START Given records

/-! ## §2 Abel summation against the secant: the total load -/

/-- **THE ABEL INVARIANT.**  For `n ≥ 1`, with `Λ_n = Σ_{k≤n} L_k` and the secant slopes `s_k = (p_k³ − p_0³)∕k` (positive, non-decreasing):
`Σ_{k≤n} L_k∕s_k − Λ_n∕s_n ≤ √2·log(s_n∕s_1)`.  Induction: the increment of the left side is `Λ_n(1∕s_n − 1∕s_{n+1}) ≤ √2·(1 − s_n∕s_{n+1}) ≤ √2·log(s_{n+1}∕s_n)`.
[folklore] -/
theorem abel_invariant (hb : 0 < b) (hL : ∀ k, 0 ≤ L k) (hLK : ∀ k, K ≤ k → L k = 0) (hp : ∀ j, 0 < p j)
    (hflow : ∀ m, p (m + 1) ^ 2 - p m ^ 2 = b + ∑ k ∈ range K, L k / p (m + 1 + k)) {n : ℕ} (hn : 1 ≤ n) :
    ∑ i ∈ range n, L (i + 1) / ((p (i + 1) ^ 3 - p 0 ^ 3) / (i + 1)) - (∑ i ∈ range n, L (i + 1)) / ((p n ^ 3 - p 0 ^ 3) / n) ≤
      Real.sqrt 2 * Real.log (((p n ^ 3 - p 0 ^ 3) / n) / (p 1 ^ 3 - p 0 ^ 3)) := by
  have hsm := pflow_strictMono hb hL hp hflow
  -- positivity of the secant slopes
  have hcube : ∀ k : ℕ, 1 ≤ k → 0 < p k ^ 3 - p 0 ^ 3 := fun k hk => by
    have hlt : p 0 < p k := hsm (by omega)
    have : p 0 ^ 3 < p k ^ 3 := pow_lt_pow_left₀ hlt (hp 0).le (by norm_num)
    linarith
  have hspos : ∀ k : ℕ, 1 ≤ k → 0 < (p k ^ 3 - p 0 ^ 3) / k := fun k hk =>
    div_pos (hcube k hk) (by exact_mod_cast hk)
  induction n with
  | zero => exact absurd hn (by omega)
  | succ n ih =>
    rcases Nat.eq_zero_or_pos n with hn0 | hnpos
    · -- base n + 1 = 1
      subst hn0
      have hs1 := hcube 1 le_rfl
      simp only [sum_range_one, Nat.cast_zero, zero_add, Nat.cast_one, div_one]
      rw [sub_self, div_self hs1.ne', Real.log_one, mul_zero]
    · have ih' := ih hnpos
      have hsNpos : 0 < (p n ^ 3 - p 0 ^ 3) / (n : ℝ) := hspos n hnpos
      have hsN1pos : 0 < (p (n + 1) ^ 3 - p 0 ^ 3) / ((n : ℝ) + 1) := by
        have := hspos (n + 1) (by omega); push_cast at this; exact this
      have hs1pos : 0 < p 1 ^ 3 - p 0 ^ 3 := hcube 1 le_rfl
      have hmono : (p n ^ 3 - p 0 ^ 3) / (n : ℝ) ≤ (p (n + 1) ^ 3 - p 0 ^ 3) / ((n : ℝ) + 1) :=
        secant_mono hb.le hL hp hflow hnpos
      have hΛle : ∑ i ∈ range n, L (i + 1) ≤ Real.sqrt 2 * ((p n ^ 3 - p 0 ^ 3) / n) := by
        have := cumMass_le hb hL hLK hp hflow hnpos
        rwa [mul_div_assoc] at this
      -- name the pieces
      obtain ⟨Λ, hΛ⟩ : ∃ Λ, ∑ i ∈ range n, L (i + 1) = Λ := ⟨_, rfl⟩
      obtain ⟨sN, hsN⟩ : ∃ s, (p n ^ 3 - p 0 ^ 3) / (n : ℝ) = s := ⟨_, rfl⟩
      obtain ⟨sN1, hsN1⟩ : ∃ s, (p (n + 1) ^ 3 - p 0 ^ 3) / ((n : ℝ) + 1) = s := ⟨_, rfl⟩
      obtain ⟨s1, hs1⟩ : ∃ s, p 1 ^ 3 - p 0 ^ 3 = s := ⟨_, rfl⟩
      rw [hΛ, hsN, hs1] at ih'
      rw [hΛ, hsN] at hΛle
      rw [hsN, hsN1] at hmono
      rw [hsN] at hsNpos
      rw [hsN1] at hsN1pos
      rw [hs1] at hs1pos
      rw [sum_range_succ, sum_range_succ]
      push_cast
      rw [hΛ, hsN1, hs1]
      -- increment bound: Λ (1/sN − 1/sN1) ≤ √2 (1 − sN/sN1) ≤ √2 log (sN1/sN)
      have hstep : Λ / sN - Λ / sN1 ≤ Real.sqrt 2 * Real.log (sN1 / sN) := by
        have h1 : Λ / sN - Λ / sN1 = Λ * (1 / sN - 1 / sN1) := by ring
        have h2 : 0 ≤ 1 / sN - 1 / sN1 := by
          rw [sub_nonneg]; exact one_div_le_one_div_of_le hsNpos hmono
        have h3 : Λ * (1 / sN - 1 / sN1) ≤ Real.sqrt 2 * sN * (1 / sN - 1 / sN1) := mul_le_mul_of_nonneg_right hΛle h2
        have h4 : sN * (1 / sN - 1 / sN1) = 1 - (sN1 / sN)⁻¹ := by field_simp
        have h5 : 1 - (sN1 / sN)⁻¹ ≤ Real.log (sN1 / sN) := Real.one_sub_inv_le_log_of_pos (div_pos hsN1pos hsNpos)
        have hs2 : 0 ≤ Real.sqrt 2 := Real.sqrt_nonneg 2
        calc Λ / sN - Λ / sN1 = Λ * (1 / sN - 1 / sN1) := h1
          _ ≤ Real.sqrt 2 * (sN * (1 / sN - 1 / sN1)) := by rw [← mul_assoc]; exact h3
          _ ≤ Real.sqrt 2 * Real.log (sN1 / sN) := by rw [h4]; exact mul_le_mul_of_nonneg_left h5 hs2
      -- logs: log(sN1/s1) = log(sN/s1) + log(sN1/sN)
      have hlog : Real.log (sN1 / s1) = Real.log (sN / s1) + Real.log (sN1 / sN) := by
        rw [← Real.log_mul (div_pos hsNpos hs1pos).ne' (div_pos hsN1pos hsNpos).ne']
        congr 1; field_simp
      have e : L (n + 1) / sN1 - (Λ + L (n + 1)) / sN1 = -(Λ / sN1) := by ring
      rw [hlog]
      linarith [ih', hstep, e]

END Given records

### Assignment
Would you print exactly, and only, the lines of the data above from the line with "induction n with" through the line with "secant_mono hb.le hL hp hflow hnpos", inclusive?

### Written reply
  induction n with
  | zero => exact absurd hn (by omega)
  | succ n ih =>
    rcases Nat.eq_zero_or_pos n with hn0 | hnpos
    · -- base n + 1 = 1
      subst hn0
      have hs1 := hcube 1 le_rfl
      simp only [sum_range_one, Nat.cast_zero, zero_add, Nat.cast_one, div_one]
      rw [sub_self, div_self hs1.ne', Real.log_one, mul_zero]
    · have ih' := ih hnpos
      have hsNpos : 0 < (p n ^ 3 - p 0 ^ 3) / (n : ℝ) := hspos n hnpos
      have hsN1pos : 0 < (p (n + 1) ^ 3 - p 0 ^ 3) / ((n : ℝ) + 1) := by
        have := hspos (n + 1) (by omega); push_cast at this; exact this
      have hs1pos : 0 < p 1 ^ 3 - p 0 ^ 3 := hcube 1 le_rfl
      have hmono : (p n ^ 3 - p 0 ^ 3) / (n : ℝ) ≤ (p (n + 1) ^ 3 - p 0 ^ 3) / ((n : ℝ) + 1) :=
        secant_mono hb.le hL hp hflow hnpos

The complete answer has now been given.